Dataset entries:
import Literature.NumberTheory.Transcendental.BrownMotivicMZV
import HarnessLib

/-!
# Existence of Brown's motivic MZV package (named fact) and periods.S24 modulo it

Topic `Literature/NumberTheory/Transcendental`. The structure `Brown2012.MotivicMZV`
(`BrownMotivicMZV.lean`) transcribes, field by field, the statements PRINTED in F. Brown,
*Mixed Tate motives over ℤ*, Ann. of Math. 175 (2012), §2 and §3.1, about the graded algebra
`H` of motivic multiple zeta values: the weight grading and `Iᵐ(0;u;1) ∈ H_{|u|}` ((2.16), I0,
I1), the period map `per : H → ℝ` with `per ζᵐ(n₁,…,n_r) = ζ(n₁,…,n_r)` ((2.11), (2.19)), the
weight-preserving injection `φ : H ↪ 𝒰 = ℚ⟨f₃,f₅,…⟩ ⊗ ℚ[f₂]` ((2.15) with (2.22)), the contracted
derivations `∂ʰ_{2r+1}` of Definition 3.1 with (3.3), Goncharov's coaction formula (3.4)
(Theorem 2.4 = Goncharov 2005, Thm. 1.2), (3.1) and the relation (3.8).  Every one of these is a
theorem about the category `MT(ℤ)` of mixed Tate motives over `ℤ` (Deligne–Goncharov 2005) and
its motivic fundamental group; none is available in Mathlib, so the EXISTENCE of such a package
is recorded here as one named fact of size XL,

* `Brown2012.motivicMZV_nonempty : Prop := Nonempty Brown2012.MotivicMZV`,

and the two `periods.S24` named facts of `MultipleZetaValues.lean` are reduced to it in one
line each, through the accepted reductions of `BrownMotivicMZV.lean`:

* `hoffmanSpan_eq_mzvSpace_of_motivicMZV_nonempty` — Brown 2012, Thm. 1.1 (Hoffman's
  conjecture: the `ζ(w)`, `w ∈ {2,3}^×`, span `𝒵_N`);
* `finrank_mzvSpace_le_zagierDim_of_motivicMZV_nonempty` — Terasoma / Deligne–Goncharov,
  `dim 𝒵_N ≤ d_N`.

So the trust base of both S24 facts is exactly `{Brown2012.motivicMZV_nonempty}` (net named-fact
accounting: two XL leaves become one apex).  Requested by the S24 prove seats (promote event
1935257, 2026-08-15), which may not mint named facts themselves (D-0026).

Deliberately NOT here: any construction of `H` (it IS the content of the fact; the construction
of `H` FROM the Deligne–Goncharov input lives in the sibling files listed under *Proof status*),
uniqueness or normalisation questions (`MotivicMZV.normalize` in `BrownMotivicMZV.lean`), and the
discharges `hoffmanSpan_eq_mzvSpace_holds` / `finrank_mzvSpace_le_zagierDim_holds`, which would
assert the fact.

## Proof status (provefact seat, 2026-08-17): not discharged — XL; reduced to ONE Deligne–Goncharov input

Statement re-read against the materialised arXiv:1102.1312 (§§2.1–2.5, §3.1: Def. 2.1, 2.4, 3.1,
(2.7)–(2.22), (3.1)–(3.4), (3.8)) and every field of `MotivicMZV` audited against it: faithful as
printed, neither mis-stated nor an open problem (Brown's §2 rests on [DeligneGoncharov2005, §§1–2,
§5] and [Goncharov2005, Thm 1.2]).  Why there is no `_holds`, and what IS proved:

* *Everything below the theory of mixed Tate motives is a theorem of the tree* (13 accepted files
  of this topic, ~6 950 lines, no `sorry`, no named fact): `ShuffleMonoidAlgebra` (the algebras
  `𝒰`, `𝒰 ⊗ 𝒰` as shuffle monoid algebras); `BrownMotivicGaloisData` (Brown §§2.1–2.5, §3.1 and
  Thm 2.4 from a coaction-level hypothesis bundle: `MotivicGaloisData.toMotivicMZV`,
  `motivicMZV_nonempty_of_galoisData`); `GoncharovCoactionMultiplicative`,
  `GoncharovConvAssociative`, `BrownMotivicCoactionCoassociative` (Goncharov's coproduct is
  multiplicative and coassociative — [Goncharov2005, Thm 1.2, Prop. 2.2] —
  `motivicMZV_nonempty_of_coalgebraMap`); `BrownMotivicPeriodPoint` (Brown's `dch` (2.2), a shuffle
  character with `dch(ρ(s)) = ζ(s)`, `motivicMZV_nonempty_of_comparison`); `BrownIharaCoaction`,
  `BrownMotivicOrbit`, `BrownIharaGroupLaw`, `BrownMotivicOrbitPoint` (Goncharov's formula = Ihara's
  group law [DeligneGoncharov2005, 5.11–5.12, (5.15.1)], Brown's (2.12) at points,
  `motivicMZV_nonempty_of_pointOrbit`); `IharaDerivationAlgebra`, `BrownMotivicOrbitGenerators`
  (freeness of `Lie G_𝒰` made constructive: ANY family of homogeneous rational Lie polynomials
  `σ_{2i+1}` integrates, through the infinitesimal Ihara action, to a graded shuffle character
  `ρgen σ : 𝒪(₀Π₁) → 𝒰'` Ihara-homomorphic at all points — `motivicMZV_nonempty_of_lieGenerators`);
  `DrinfeldAssociatorMotivicOrbit` (the residual input as ONE hypothesis bundle
  `DeligneGoncharov2005.MotivicOrbitWitness`, the data-level construction
  `MotivicOrbitWitness.toMotivicMZV : MotivicMZV`, and
  `Brown2012.motivicMZV_nonempty_of_nonempty_motivicOrbitWitness`).
* *The single remaining input* is therefore `Nonempty DeligneGoncharov2005.MotivicOrbitWitness`:
  there are rational homogeneous Lie polynomials `σ₃, σ₅, σ₇, …` (images of free generators of
  `Lie G_𝒰` — [DeligneGoncharov2005, 1.6, (2.1.2)–(2.1.3), Prop. 2.2–2.3] with Borel's ranks of
  `K_{2n-1}(ℤ) ⊗ ℚ`), an even rational point `γ ∈ ₀Π₁(ℚ)` and a real point `(a, t₀)` of
  `G_𝒰 × 𝔸¹` with `dch = (a ∘ ρgen σ) ⋆ τ(√t₀).γ` — [BrownMTM2012, §2.3 (2.12)];
  [DeligneGoncharov2005, 5.16, 5.19–5.20, Thm. 5.24].  It is the theorem of Deligne–Goncharov
  itself (the Tannakian category `MT(ℤ)`, Borel, the motivic `π₁` of `ℙ¹ ∖ {0,1,∞}` with tangential
  base points and its Betti–de Rham comparison), none of which exists in Mathlib or `Literature/`;
  its named-fact form (`DeligneGoncharov2005.dch_mem_motivicOrbit := Nonempty MotivicOrbitWitness`,
  one line over that file) can only be vendored by a librarian/operator (promote request 4423445),
  after which `motivicMZV_nonempty_holds := motivicMZV_nonempty_of_nonempty_motivicOrbitWitness ‹_›`.
* *No cheaper road.*  Any inhabitant of `MotivicMZV` — indeed any `MotivicOrbitWitness` — yields
  `dim_ℚ 𝒵_N ≤ d_N` for REAL multiple zeta values (`finrank_mzvSpace_le_zagierDim_of_motivicMZV`),
  all of whose published proofs (Terasoma 2002, Deligne–Goncharov 2005, Brown 2012) are motivic;
  the non-motivic candidates (`H := 𝒵` with `per = id`: the period conjecture; formal double
  shuffle / `DMR₀`: `dim ≤ d_N` open; the cofree model `H := 𝒰`: rationality of the constants of
  integration in every weight = the same bound) each fail exactly at (`per`, `φ` injective).
* *Evidence of coherence* (seat folder `audit/`): Brown's decomposition algorithm run in the tree's
  exact conventions on genuine 110-digit regularised iterated integrals satisfies every field of
  `MotivicMZV` on all 16 382 binary words of weight `≤ 13` and reproduces [Brown 2012b, §6]
  (`∂₅ζᵐ(3,5) = -5ζᵐ(3)`, the coordinates of `ζᵐ(4,3,3)`); and the residual orbit identity holds,
  with RATIONAL `σ_n`, `γ` read off that model, on all 16 383 words of weight `≤ 13` to `10⁻¹⁰⁴`.

## References

* F. Brown, *Mixed Tate motives over ℤ*, Ann. of Math. 175 (2012) 949–976 = arXiv:1102.1312,
  §2 (Def. 2.1, (2.11), Thm. 2.4, (2.15), (2.16), (2.19), (2.22)), §3.1 (Def. 3.1, (3.1),
  (3.3), (3.4), (3.8)), Thm. 1.1. [BrownMTM2012]
* F. Brown, *On the decomposition of motivic multiple zeta values*, in: Galois–Teichmüller
  theory and arithmetic geometry, Adv. Stud. Pure Math. 63 (2012) 31–58 = arXiv:1102.1310, §6
  (the numerical examples quoted under *Proof status*). [Brown 2012b]
* P. Deligne, A. B. Goncharov, *Groupes fondamentaux motiviques de Tate mixte*, Ann. Sci. ÉNS
  38 (2005) 1–56; arXiv:math/0302267: 1.6, (2.1.2)–(2.1.3), Prop. 2.2–2.3, 5.11–5.12, (5.15.1),
  5.16, 5.19–5.20, Thm. 5.24, Cor. 5.25. [DeligneGoncharov2005]
* A. B. Goncharov, *Galois symmetries of fundamental groupoids and noncommutative geometry*,
  Duke Math. J. 128 (2005) 209–284, Thm. 1.2. [Goncharov2005]
-/

namespace Literature.NumberTheory.Transcendental

namespace Brown2012

/-- **Brown's motivic MZV package exists** (named fact, size XL).  There is a graded commutative
`ℚ`-algebra `H` (motivic multiple zeta values, Brown 2012, Def. 2.1, built from the motivic
fundamental groupoid of `ℙ¹ ∖ {0,1,∞}` in the Tannakian category `MT(ℤ)` of Deligne–Goncharov
2005) carrying elements `Iᵐ(0;u;1) ∈ H_{|u|}` with I0, I1 ((2.16), §2.4), a period homomorphism
`per : H → ℝ` with `per ζᵐ(n₁,…,n_r) = ζ(n₁,…,n_r)` ((2.11), (2.19)), a weight-preserving
injection `φ : H ↪ 𝒰` ((2.15), (2.22)), and for `r ≥ 1` derivations `∂ʰ_{2r+1} : H → H`
(Def. 3.1, (3.3)) intertwined by `φ` with `∂_{2r+1}` on `𝒰`, acting on `Iᵐ(0;v;1)` by Goncharov's
formula (3.4) (Thm. 2.4), with (3.1) and (3.8) — i.e. an inhabitant of the structure
`Brown2012.MotivicMZV`, whose fields are these printed statements verbatim.
[cite: BrownMTM2012, §2 (Def. 2.1, Thm. 2.4, (2.15), (2.22)) and §3.1 (Def. 3.1)] -/
def motivicMZV_nonempty : Prop := Nonempty MotivicMZV

end Brown2012

/-- **Hoffman's conjecture (Brown 2012, Thm. 1.1) modulo the existence of the motivic package**:
the named fact `hoffmanSpan_eq_mzvSpace` (`MultipleZetaValues.lean`, periods.S24) follows from
`Brown2012.motivicMZV_nonempty` by the accepted reduction `hoffmanSpan_eq_mzvSpace_of_motivicMZV`.
[cite: BrownMTM2012, Theorem 1.1 and §7.2] -/
theorem hoffmanSpan_eq_mzvSpace_of_motivicMZV_nonempty (h : Brown2012.motivicMZV_nonempty) :
    hoffmanSpan_eq_mzvSpace :=
  h.elim hoffmanSpan_eq_mzvSpace_of_motivicMZV

/-- **`dim 𝒵_N ≤ d_N` modulo the existence of the motivic package**: the named fact
`finrank_mzvSpace_le_zagierDim` (`MultipleZetaValues.lean`, periods.S24) follows from
`Brown2012.motivicMZV_nonempty` by the accepted reduction
`finrank_mzvSpace_le_zagierDim_of_motivicMZV`. [cite: BrownMTM2012, (7.2) and Corollary 7.5] -/
theorem finrank_mzvSpace_le_zagierDim_of_motivicMZV_nonempty (h : Brown2012.motivicMZV_nonempty) :
    finrank_mzvSpace_le_zagierDim :=
  h.elim finrank_mzvSpace_le_zagierDim_of_motivicMZV

end Literature.NumberTheory.Transcendental
import Mathlib
import Summits.HodgeConjecture.HodgeConjecture.Theorems.WeilClassTestFormatFiveThreeCrossPlusTwoReducedEE
import Summits.HodgeConjecture.HodgeConjecture.Theorems.WeilClassTestFormatFiveThreeCrossPlusTwoAggregates
import Summits.HodgeConjecture.HodgeConjecture.Theorems.WeilClassTestFormatFiveThreeCrossPlusOne
import Summits.HodgeConjecture.HodgeConjecture.Theorems.WeilClassTestFormatFiveThreeGeneralGauge

/-!
# Conjecture N (hodge-weil ladder, GAPS G51b), format (5,3): CONJECTURE N ON CROSS + TWO FREE E-ROOTS (the k = 2 EE stratum), WITH (P1)

Prover 2, generation 29 (note `run/shared/lean/b2b/hodge-weil/b2b-hweil-pv2-g29/EE-REDUCED-G29.md`). Setting of `CONJECTURE-N.md` §1, format (5,3),
centred real coordinates, `G = Q₂ + Q₄`. pv2-g21 proved `G ≥ 0` on every cross, pv2-g22 on 'cross + one free root' (`…CrossPlusOne.conjectureN_53_cross_plus_one`).
THIS FILE: six roots `E₃, E₄, E₅, F₁, F₂, F₃` on the two null lines through a base point and TWO E-roots `E₁, E₂` FREE, pure (`P1 = P2 = P4 = 0`) ⟹ `G ≥ 0`
— Conjecture N on the k = 2 EE stratum of pv2-g23/g24's programme, whose piece `{h_p = 0}` needed the t-endpoint reduction (pv2-g24), the exits
(pv2-g24…g28) and the degree-8 Positivstellensatz certificate of the double corner (pv2-g26/g27, replayed by `native_decide` in pv2-g28). Chain:
`…GeneralGauge.G_gauge_general` (value of `G`, pv2-g23) → `…CrossPlusTwoAggregates` (S, P2, P4, K in aggregate form) → Cauchy–Schwarz for the corner
measures of the six on-cross roots (`cauchy_schwarz_H2/V2`) → `aggregate_cross_plus_two_EE` ⟸ `…CrossPlusTwoReducedEE.reduced_cross_plus_two_EE`
(endpoint principle on the purity line) ⟸ `…CrossPlusTwoPieceEE.piece_EE` and its mirror image. **`conjectureN_53_cross_plus_two_EE`** has the
hypotheses of `conjectureN_53_cross_plus_one` with `x₂·y₂ = 0` deleted. COMPUTATIONAL (inherits `Lean.ofReduceBool` from the double-corner certificate).
Pure real algebra; nothing here is a case of HC, a rung or a door edge; no statement of Markman's papers is used; COUNT of record unchanged. New cell result ⇒ Summits/.
-/

set_option linter.dupNamespace false
set_option maxRecDepth 16384

namespace Summit.HodgeConjecture.HodgeConjecture.WeilClassTestFormatFiveThreeCrossPlusTwoEE

open Summit.HodgeConjecture.HodgeConjecture.WeilClassTestFormatFiveThreeCrossPlusOne (Mo_corner T_corner)
open Summit.HodgeConjecture.HodgeConjecture.WeilClassTestFormatFiveThreeCrossPlusTwoAggregates
open Summit.HodgeConjecture.HodgeConjecture.WeilClassTestFormatFiveThreeCrossPlusTwoReducedEE (reduced_cross_plus_two_EE)
open Summit.HodgeConjecture.HodgeConjecture.WeilClassTestFormatFiveThreeGeneralGauge (G_gauge_general)
import Summits.CriticalPhenomena.PercolationContinuityZ3.Theorems.Transplant.AutChartTreeSkeleton
import Summits.CriticalPhenomena.PercolationContinuityZ3.Theorems.Transplant.PlanarSkeletonFrmQuasiProxies
import HarnessLib

/-!
# The TREE CHART of an action with finitely many orbits, VI: PROXIES of the carrier `TreeDatum.skeleton` at EVERY base vertex — the customer side of the
# (N3-b) quasi-step node, complete: finite orbits + rank-two character + no exponential growth ⇒ `PlanarSkeletonFrmQuasi` WITH `HasProxies` at every type

builds on p205010 (kernel theorem, internal audit signed; external expert review pending) — nothing in this file uses p205010 and nothing here is a
percolation statement or a claim about any node (the hC-node over `PlanarSkeletonFrmQuasi` is the planners'/lead's and is NOT declared here).
Lane `prim-bschramm`, seat `prim-bschramm-p5` gen 28 (refuter / sharpness seat; adapter (L4) wrapper over stmt-g33's (c3) «PlanarSkeletonFrmQuasiProxies»).
Helper file (`--supports stmt-CriticalPhenomena-4575 --as helper`); PROOFS ONLY (def-free).
* **`TreeDatum.skeleton_hasProxies`**: `∃ Dp, ∀ t, (D.skeleton hc hker).HasProxies t Dp` (from «AutChartTreeSkeleton» `exists_coarse_proxies`; the frame is
  the action of the chosen group element);
* **`AutChart.exists_frmQuasi_hasProxies`**: every action by automorphisms of a connected locally finite graph WITHOUT exponential growth, with finitely many
  orbits and a character of rank two killing one stabiliser, yields a `PlanarSkeletonFrmQuasi G` carrying `HasProxies t Dp` at EVERY vertex `t` (in
  particular at every type), whose chart is the coarse tree chart of a tree datum with character `rebase ∘ c` — exactly the data the node's hypothesis list
  reads; on exponential growth the node's conclusion is Hutchcroft's theorem.
[cite: KozmaNitzan2024, §4 p. 16 (Lemma 8), p. 19 (Step III)] [cite: BenjaminiSchramm1996, §2 (almost transitive graphs)] [cite: MilnorSolvableGrowth1968, Lemma 1]
-/

noncomputable section

namespace Summit.CriticalPhenomena.PercolationContinuityZ3.Theorems.Transplant

open SimpleGraph Literature.Barriers.CriticalPhenomena Literature.Probability.LatticeModels Literature.Probability.Percolation
open scoped Classical

namespace AutChart

namespace TreeDatum

variable {V : Type} {G : SimpleGraph V} {A : Type} [Group A] [MulAction A V] (D : TreeDatum G A) [G.LocallyFinite]

/-- **THE CARRIER OF A TREE DATUM HAS PROXIES AT EVERY VERTEX** (uniform radius): `(D.skeleton hc hker).HasProxies t Dp` for all `t`. [this work] -/
theorem skeleton_hasProxies (hc : G.Connected) {m : ℕ}
    (hker : ∀ r ∈ D.reps, ∀ k : A, D.c k = 1 → k ∈ Subgroup.closure {g : A | D.c g = 1 ∧ g • r ∈ graphBall G r m}) :
    ∃ Dp : ℕ, ∀ t : V, (D.skeleton hc hker).HasProxies t Dp := by
  obtain ⟨Dp, h⟩ := D.exists_coarse_proxies hc
  refine ⟨Dp, fun t c => ?_⟩
  obtain ⟨c', g, hgt, htr, hval, hball⟩ := h t c
  exact ⟨c', smulIso D.act g, hgt, fun w => by rw [smulIso_apply]; exact htr w, hval, hball⟩

end TreeDatum

/-- **THE CUSTOMER SIDE OF THE QUASI-STEP NODE, COMPLETE**: a connected locally finite graph WITHOUT exponential growth, acted on by automorphisms with finitely
many orbits and a character `c : A → ℤ²` of rank two killing one stabiliser, carries a `PlanarSkeletonFrmQuasi G` (the design owner's carrier p507026: 1-Lipschitz
chart, translating frames with finitely many types, degree bound, EXACT-footprint quasi-steps, cylinders joined inside a fattening) together with PROXIES
`HasProxies t Dp` at EVERY vertex `t`; its chart is the coarse tree chart of a tree datum `D` with `D.c = rebase ∘ c`.  No step hypothesis, no alignment
hypothesis, no max-area re-basing. [cite: KozmaNitzan2024, §4 p. 16 (Lemma 8), p. 19 (Step III)] [cite: BenjaminiSchramm1996, §2 (almost transitive graphs)]
[cite: MilnorSolvableGrowth1968, Lemma 1] [cite: Hutchcroft2016, Thm. 1.1] -/
theorem exists_frmQuasi_hasProxies {V : Type} {G : SimpleGraph V} {A : Type} [Group A] [MulAction A V] [G.LocallyFinite]
    (hact : IsActionByAut G A) (hc : G.Connected) (reps₀ : Finset V) (hcover₀ : ∀ w : V, ∃ a : A, ∃ r ∈ reps₀, a • r = w)
    (c : A →* Multiplicative (Site 2)) {t : V} (hstab : ∀ h ∈ MulAction.stabilizer A t, c h = 1)
    (hrank : ∃ a b : A, MaxArea.det2 (Multiplicative.toAdd (c a)) (Multiplicative.toAdd (c b)) ≠ 0) (hG : ¬ HasExponentialGrowth G) :
    ∃ (D : TreeDatum G A) (Φ : PlanarSkeletonFrmQuasi G) (Dp : ℕ) (u w : Site 2),
      D.c = (rebaseHom u w).comp c ∧ Φ.φ = D.coarse ∧ ∀ s : V, Φ.HasProxies s Dp := by
  obtain ⟨D, m, hker, u, w, hc', hφ⟩ := TreeDatum.exists_skeleton hact hc reps₀ hcover₀ c hstab hrank hG
  obtain ⟨Dp, hDp⟩ := D.skeleton_hasProxies hc hker
  exact ⟨D, D.skeleton hc hker, Dp, u, w, hc', hφ, hDp⟩

end AutChart

end Summit.CriticalPhenomena.PercolationContinuityZ3.Theorems.Transplant

end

WORK REQUEST: Quote the records above exactly, from the first line through the line containing "I1), the period", and nothing more.

EXPECTED OUTPUT:
import Literature.NumberTheory.Transcendental.BrownMotivicMZV
import HarnessLib

/-!
# Existence of Brown's motivic MZV package (named fact) and periods.S24 modulo it

Topic `Literature/NumberTheory/Transcendental`. The structure `Brown2012.MotivicMZV`
(`BrownMotivicMZV.lean`) transcribes, field by field, the statements PRINTED in F. Brown,
*Mixed Tate motives over ℤ*, Ann. of Math. 175 (2012), §2 and §3.1, about the graded algebra
`H` of motivic multiple zeta values: the weight grading and `Iᵐ(0;u;1) ∈ H_{|u|}` ((2.16), I0,
I1), the period map `per : H → ℝ` with `per ζᵐ(n₁,…,n_r) = ζ(n₁,…,n_r)` ((2.11), (2.19)), the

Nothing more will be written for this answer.